---
tags:
- monai
- medical
library_name: monai
license: apache-2.0
---
# Description
A neural architecture search algorithm for volumetric (3D) segmentation of the pancreas and pancreatic tumor from CT image.

# Model Overview
This model is trained using the state-of-the-art algorithm [1] of the "Medical Segmentation Decathlon Challenge 2018" with 196 training images, 56 validation images, and 28 testing images.

This model is trained using the neural network model from the neural architecture search algorithm, DiNTS [1].

![image](https://developer.download.nvidia.com/assets/Clara/Images/clara_pt_net_arch_search_segmentation_workflow_4-1.png
)

## Data
The training dataset is Task07_Pancreas.tar from http://medicaldecathlon.com/. And the data list/split can be created with the script `scripts/prepare_datalist.py`.

## Training configuration
The training was performed with at least 16GB-memory GPUs.
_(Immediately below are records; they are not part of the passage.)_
/-! ## The crux by name from PUB⁸′, K1⁻ and the d-restricted K2a constituents (CONDITIONAL) -/

/-- **Crux `SolventPairLowerBound` BY NAME from PUB⁸′, K1⁻, K2a-ES₀″ and K2a-rest₀″** — the d-RESTRICTED
decomposition: the Euler-system statements are asked only for square-free `d > 0`, `ord₃ d = 1`, with
`jacobiSym d ℓ = 1` at every odd bad `ℓ ≠ 3` and `d ≡ 1 (mod 8)` if `2 ∣ N_W` (every bad prime `ℓ ≠ 3` split in
`K`), exactly the class of `exists_twistDatum_split_of_friedbergHoffstein`. K2a-ES₀″: `W` with a multiplicative
`ℓ₀ ≠ 3`, every such `d`, every `K ∋ θ₁`, every admissible `β` with `L((W_K)^{(β)}, 1) ≠ 0` ⟹ `Ш[3^∞]` finite,
`#Ш_an ∈ ℚ`, `ord₃ #Ш[3^∞] ≤ ord₃ #Ш_an`. K2a-rest₀″: `W` with NO multiplicative `ℓ₀ ≠ 3` (19 census classes),
every such `d`, `K`, `θ₁` ⟹ some admissible `β` and model with the same three properties. Composition: twist datum
with splitting data → analytic half at any multiplicative prime (w2 gen 2) + K2a-ES₀″, or K2a-rest₀″ → the pair
inequality `pair_le_of_K1low_of_K2aAt`. CONDITIONAL on all hypotheses; credits nothing toward closing the item; the
one-line closer of a route-level split with these texts.
[cite: DokchitserDokchitserAnnals2010, §2.1 Thm. 2.3] [cite: FriedbergHoffstein1995, Thm. B (1)]
[cite: GrossZagier1986, Thm. I.(7.3)] [cite: Milne1972ArithmeticAV, §1 Thm. 1] -/
theorem solventPairLowerBound_of_published_of_K1low_of_K2aES0split_of_K2aRest0split
    (hPUB :
      exists_isNewformOf ∧ nonempty_modularParametrizationData ∧ GrossZagier1986_thm_I_7_3 ∧
        rank_eq_analyticRank_of_analyticRank_le_one ∧
        Milne1972.bsdQuotientP_baseChange_relQuadratic_anyModel ∧
        friedbergHoffstein_exists_pos_twist_ne_zero_ramifiedAtThree ∧
        friedbergHoffstein_exists_twist_ne_zero_realQuadratic_tameAtThree_anyMult ∧
        friedbergHoffstein_exists_twist_ne_zero_realQuadratic_tameAtThree_noflip)
    (K1low : ∀ (W : WeierstrassCurve ℚ) [W.IsElliptic] [W.IsGloballyMinimal],
      ¬ W.HasCM → Addv W 3 → Summit.BirchSwinnertonDyer.Rank1Residual.Additive.SubTprime W 3 →
      W.analyticRank = 1 →
      ∀ (K : Type) [Field K] [NumberField K] (M : Type) [Field M] [NumberField M] [Algebra K M],
        Module.finrank ℚ K = 2 → Module.finrank K M = 2 → IsTotallyReal M →
        (∀ w : HeightOneSpectrum (𝓞 M), ((3 : ℕ) : 𝓞 M) ∈ w.asIdeal →
          w.asIdeal.ramificationIdx ℤ = 4) →
        (∀ w : HeightOneSpectrum (𝓞 M), ((3 : ℕ) : 𝓞 M) ∈ w.asIdeal →
          (W.baseChange M).HasGoodReductionAt w) →
        Finite (AddCommGroup.primaryComponent (W.baseChange M).sha 3) →
        ∀ qM : ℚ, analyticSha (W.baseChange M) = (qM : ℂ) →
          padicValRat 3 qM ≤
            padicValNat 3 (Nat.card (AddCommGroup.primaryComponent (W.baseChange M).sha 3)))
    (K2aES0 : ∀ (W : WeierstrassCurve ℚ) [W.IsElliptic] [W.IsGloballyMinimal],
      ¬ W.HasCM → Addv W 3 → Summit.BirchSwinnertonDyer.Rank1Residual.Additive.SubTprime W 3 →
      W.analyticRank = 1 →
      (∃ (ℓ₀ : ℕ) (_ : Fact ℓ₀.Prime), ℓ₀ ≠ 3 ∧ W.HasMultiplicativeReductionAtPrime ℓ₀) →
      ∀ (d : ℤ), 0 < d → padicValInt 3 d = 1 → Squarefree d →
      (∀ ℓ : ℕ, ℓ.Prime → (ℓ : ℤ) ∣ W.conductorNorm ℤ → ℓ ≠ 2 → ℓ ≠ 3 → jacobiSym d ℓ = 1) →
      ((2 : ℤ) ∣ W.conductorNorm ℤ → d % 8 = 1) →
      ∀ (K : Type) [Field K] [NumberField K] (θ₁ : K), Module.finrank ℚ K = 2 → θ₁ ^ 2 = (d : K) →
      ∀ β : K,
        (∀ v : HeightOneSpectrum (𝓞 K), ((3 : ℕ) : 𝓞 K) ∈ v.asIdeal →
          ∃ k : ℤ, v.valuation K β = WithZero.exp (2 * k + 1)) →
        (∀ σ : K →+* ℝ, 0 < σ β) →
        ((W.baseChange K).quadraticTwist β).HasEntireLFunction →
        ((W.baseChange K).quadraticTwist β).entireLFunction 1 ≠ 0 →
        Finite (AddCommGroup.primaryComponent ((W.baseChange K).quadraticTwist β).sha 3) ∧
          ∃ qβ : ℚ, analyticSha ((W.baseChange K).quadraticTwist β) = (qβ : ℂ) ∧
            (padicValNat 3
                (Nat.card (AddCommGroup.primaryComponent ((W.baseChange K).quadraticTwist β).sha 3)) : ℤ) ≤
              padicValRat 3 qβ)
    (K2aRest0 : ∀ (W : WeierstrassCurve ℚ) [W.IsElliptic] [W.IsGloballyMinimal],
      ¬ W.HasCM → Addv W 3 → Summit.BirchSwinnertonDyer.Rank1Residual.Additive.SubTprime W 3 →
      W.analyticRank = 1 →
      ¬ (∃ (ℓ₀ : ℕ) (_ : Fact ℓ₀.Prime), ℓ₀ ≠ 3 ∧ W.HasMultiplicativeReductionAtPrime ℓ₀) →
      ∀ (d : ℤ), 0 < d → padicValInt 3 d = 1 → Squarefree d →
      (∀ ℓ : ℕ, ℓ.Prime → (ℓ : ℤ) ∣ W.conductorNorm ℤ → ℓ ≠ 2 → ℓ ≠ 3 → jacobiSym d ℓ = 1) →
      ((2 : ℤ) ∣ W.conductorNorm ℤ → d % 8 = 1) →
      ∀ (K : Type) [Field K] [NumberField K] (θ₁ : K), Module.finrank ℚ K = 2 → θ₁ ^ 2 = (d : K) →
        ∃ β : K,
          (∀ v : HeightOneSpectrum (𝓞 K), ((3 : ℕ) : 𝓞 K) ∈ v.asIdeal →
            ∃ k : ℤ, v.valuation K β = WithZero.exp (2 * k + 1)) ∧
          (∀ σ : K →+* ℝ, 0 < σ β) ∧
          ∃ (Vβ : WeierstrassCurve K) (_ : Vβ.IsElliptic),
            (∃ C : WeierstrassCurve.VariableChange K, C • (W.baseChange K).quadraticTwist β = Vβ) ∧
            Vβ.HasEntireLFunction ∧
            Finite (AddCommGroup.primaryComponent Vβ.sha 3) ∧
            ∃ qβ : ℚ, analyticSha Vβ = (qβ : ℂ) ∧
              (padicValNat 3 (Nat.card (AddCommGroup.primaryComponent Vβ.sha 3)) : ℤ) ≤
                padicValRat 3 qβ) :
    Summit.BirchSwinnertonDyer.BirchSwinnertonDyer.Theses.TameQuarticSolvent.SolventPairLowerBound := by
  obtain ⟨hmod, hmodP, hGZ, hGZK, hDD, hFH3, hFH, hFH'⟩ := hPUB
  intro W _ _ hCM hadd hsub hr
  obtain ⟨d, Wd, i1, i2, hd0, hd, hsq, hjac, h8, htw, hCMd, haddd, hsubd, hr0⟩ :=
    exists_twistDatum_split_of_friedbergHoffstein hmod hFH3 W hCM hadd hsub hr
  refine ⟨d, Wd, i1, i2, hd0, hd, htw, hCMd, haddd, hsubd, hr0,
    pair_le_of_K1low_of_K2aAt hDD hmod hmodP hGZ hGZK K1low W hCM hadd hsub hr d hd0 hd ?_ Wd htw hr0⟩
  -- K2a at `(W, d)` from the analytic half (any multiplicative prime) + K2a-ES₀″, or from K2a-rest₀″
  intro K _ _ θ₁ h2 hθ₁
  by_cases hmult : ∃ (ℓ₀ : ℕ) (_ : Fact ℓ₀.Prime), ℓ₀ ≠ 3 ∧ W.HasMultiplicativeReductionAtPrime ℓ₀
  · obtain ⟨β, hval, hpos, hL, hL1⟩ :=
      exists_totallyPositive_oddAtThree_twist_L_ne_zero_of_friedbergHoffstein_anyMult hmod hFH hFH'
        W hCM hadd hsub hr hmult d hd0 hd K θ₁ h2 hθ₁
    obtain ⟨hfin, qβ, hqβ, hle⟩ :=
      K2aES0 W hCM hadd hsub hr hmult d hd0 hd hsq hjac h8 K θ₁ h2 hθ₁ β hval hpos hL hL1
    have hβ0 : β ≠ 0 := by
      intro h0
      obtain ⟨v, hv⟩ := exists_heightOneSpectrum_natCast_mem K 3
      obtain ⟨k, hk⟩ := hval v hv
      rw [h0, map_zero] at hk
      exact WithZero.exp_ne_zero hk.symm
    haveI : (W.baseChange K).IsElliptic := by rw [WeierstrassCurve.baseChange]; infer_instance
    haveI : NeZero (2 : K) := ⟨two_ne_zero⟩
    exact ⟨β, hval, hpos, (W.baseChange K).quadraticTwist β, isElliptic_quadraticTwist _ hβ0,
      ⟨1, one_smul _ _⟩, hL, hfin, qβ, hqβ, hle⟩
  · exact K2aRest0 W hCM hadd hsub hr hmult d hd0 hd hsq hjac h8 K θ₁ h2 hθ₁
/-- Upper Laplace bound for one insertion: `I_X ≤ e^{−βE}` for every finite `E ≤ H_X`. [folklore] -/
theorem insIntegral_le {β : ℝ} (hβ : 0 ≤ β) (X : GaugeConfig d L Circle) (x₀ : Site d L)
    (μ' ν' : Fin d) {E : ℝ≥0∞} (hE : E ≤ insHeight X x₀ μ' ν') (hEt : E ≠ ⊤) :
    insIntegral β X x₀ μ' ν' ≤ ENNReal.ofReal (Real.exp (-(β * E.toReal))) := by
  refine (setLIntegral_exp_le_of_le_essHeight (u1Haar d L) _ _ hβ
    (fun U => (wilsonAction_u1_nonneg U).trans (le_max_left _ _)) hE hEt).trans ?_
  exact mul_le_of_le_one_right bot_le prob_le_one

/-- An infinite height kills the integral. [folklore] -/
theorem insIntegral_eq_zero_of_top (β : ℝ) (X : GaugeConfig d L Circle) (x₀ : Site d L)
    (μ' ν' : Fin d) (h : insHeight X x₀ μ' ν' = ⊤) : insIntegral β X x₀ μ' ν' = 0 := by
  have hz := restrict_eq_zero_of_essHeight_eq_top (u1Haar d L) _ _ h
  unfold insIntegral
  rw [hz, lintegral_zero_measure]

/-- **Ceiling**: `insProb ≤ Z⁻¹ e^{−βH}` (`H = insHeight₂ < ∞`, `β ≥ 0`). [folklore] -/
theorem insProb_le {β : ℝ} (hβ : 0 ≤ β) (W : GaugeConfig d L Circle) (x₀ : Site d L)
    (μ' ν' : Fin d) (hH : insHeight₂ W x₀ μ' ν' ≠ ⊤) :
    insProb β W x₀ μ' ν' ≤ (partitionFunction (d := d) (L := L) u1Rep β)⁻¹ *
      ENNReal.ofReal (Real.exp (-(β * (insHeight₂ W x₀ μ' ν').toReal))) := by
  rw [insProb_eq hβ]
  refine mul_le_mul_right ?_ _
  have h1 := insIntegral_le hβ W x₀ μ' ν' (min_le_left _ _ : insHeight₂ W x₀ μ' ν' ≤ _) hH
  have h2 := insIntegral_le hβ W⁻¹ x₀ μ' ν' (min_le_right _ _ : insHeight₂ W x₀ μ' ν' ≤ _) hH
  calc 2⁻¹ * (insIntegral β W x₀ μ' ν' + insIntegral β W⁻¹ x₀ μ' ν')
      ≤ 2⁻¹ * (ENNReal.ofReal (Real.exp (-(β * (insHeight₂ W x₀ μ' ν').toReal))) +
          ENNReal.ofReal (Real.exp (-(β * (insHeight₂ W x₀ μ' ν').toReal)))) :=
        mul_le_mul_right (add_le_add h1 h2) _
    _ = ENNReal.ofReal (Real.exp (-(β * (insHeight₂ W x₀ μ' ν').toReal))) := by
        rw [← two_mul, ← mul_assoc, ENNReal.inv_mul_cancel two_ne_zero ENNReal.ofNat_ne_top, one_mul]

/-- **The probability vanishes iff the height is infinite** (one direction): `H = ∞ ⇒ insProb = 0`
for every `β ≥ 0`. [folklore] -/
theorem insProb_eq_zero_of_height_eq_top {β : ℝ} (hβ : 0 ≤ β) (W : GaugeConfig d L Circle)
    (x₀ : Site d L) (μ' ν' : Fin d) (h : insHeight₂ W x₀ μ' ν' = ⊤) : insProb β W x₀ μ' ν' = 0 := by
  have h1 : insHeight W x₀ μ' ν' = ⊤ :=
    top_le_iff.mp (h.symm.le.trans (min_le_left _ _ : insHeight₂ W x₀ μ' ν' ≤ _))
  have h2 : insHeight W⁻¹ x₀ μ' ν' = ⊤ :=
    top_le_iff.mp (h.symm.le.trans (min_le_right _ _ : insHeight₂ W x₀ μ' ν' ≤ _))
  rw [insProb_eq hβ, insIntegral_eq_zero_of_top β W x₀ μ' ν' h1,
    insIntegral_eq_zero_of_top β W⁻¹ x₀ μ' ν' h2, add_zero, mul_zero, mul_zero]

/-- **Floor** for one insertion `X ∈ {W, W⁻¹}` of finite height:
`e^{−β(H_X + ε)} · ½ Haar(A_X ∩ {f_X < H_X + ε}) ≤ insProb` (`β ≥ 0`). [folklore] -/
theorem insProb_ge {β : ℝ} (hβ : 0 ≤ β) (W X : GaugeConfig d L Circle) (hX : X = W ∨ X = W⁻¹)
    (x₀ : Site d L) (μ' ν' : Fin d) (ε : ℝ) :
    ENNReal.ofReal (Real.exp (-(β * ((insHeight X x₀ μ' ν').toReal + ε)))) *
        (2⁻¹ * ((u1Haar d L).restrict {U | topCharge x₀ μ' ν' (X * U) ≠ topCharge x₀ μ' ν' U})
          {U | max (wilsonAction u1Rep U) (wilsonAction u1Rep (X * U)) <
            (insHeight X x₀ μ' ν').toReal + ε}) ≤
      insProb β W x₀ μ' ν' := by
  have hm : Measurable fun U : GaugeConfig d L Circle =>
      max (wilsonAction u1Rep U) (wilsonAction u1Rep (X * U)) :=
    (measurable_wilsonAction u1Rep continuous_u1Rep).max
      ((measurable_wilsonAction u1Rep continuous_u1Rep).comp (measurable_const_mul X))
  have hL := setLIntegral_exp_ge_essHeight (u1Haar d L)
    {U | topCharge x₀ μ' ν' (X * U) ≠ topCharge x₀ μ' ν' U} _ hβ hm ε
  have hZ : 1 ≤ (partitionFunction (d := d) (L := L) u1Rep β)⁻¹ :=
    ENNReal.one_le_inv.mpr (partitionFunction_u1_le_one hβ)
  have hXI : insIntegral β X x₀ μ' ν' ≤ insIntegral β W x₀ μ' ν' + insIntegral β W⁻¹ x₀ μ' ν' := by
    rcases hX with h | h
    · rw [h]; exact le_self_add
    · rw [h]; exact le_add_self
  rw [insProb_eq hβ, mul_left_comm]
  calc 2⁻¹ * (ENNReal.ofReal (Real.exp (-(β * ((insHeight X x₀ μ' ν').toReal + ε)))) * _)
      ≤ 2⁻¹ * insIntegral β X x₀ μ' ν' := mul_le_mul_right hL _
    _ ≤ 2⁻¹ * (insIntegral β W x₀ μ' ν' + insIntegral β W⁻¹ x₀ μ' ν') := mul_le_mul_right hXI _
    _ = 1 * (2⁻¹ * (insIntegral β W x₀ μ' ν' + insIntegral β W⁻¹ x₀ μ' ν')) := (one_mul _).symm
    _ ≤ _ := mul_le_mul_left hZ _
Actual Model Input: 96 x 96 x 96

### Neural Architecture Search Configuration
The neural architecture search was performed with the following:

- AMP: True
- Optimizer: SGD
- Initial Learning Rate: 0.025
- Loss: DiceCELoss

### Training Configuration
The training was performed with the following:

- AMP: True
- Optimizer: SGD
- (Initial) Learning Rate: 0.025
- Loss: DiceCELoss
- Note: If out-of-memory or program crash occurs while caching the data set, please change the cache\_rate in CacheDataset to a lower value in the range (0, 1).

The segmentation of pancreas region is formulated as the voxel-wise 3-class classification. Each voxel is predicted as either foreground (pancreas body, tumour) or background. And the model is optimized with gradient descent method minimizing soft dice loss and cross-entropy loss between the predicted mask and ground truth segmentation.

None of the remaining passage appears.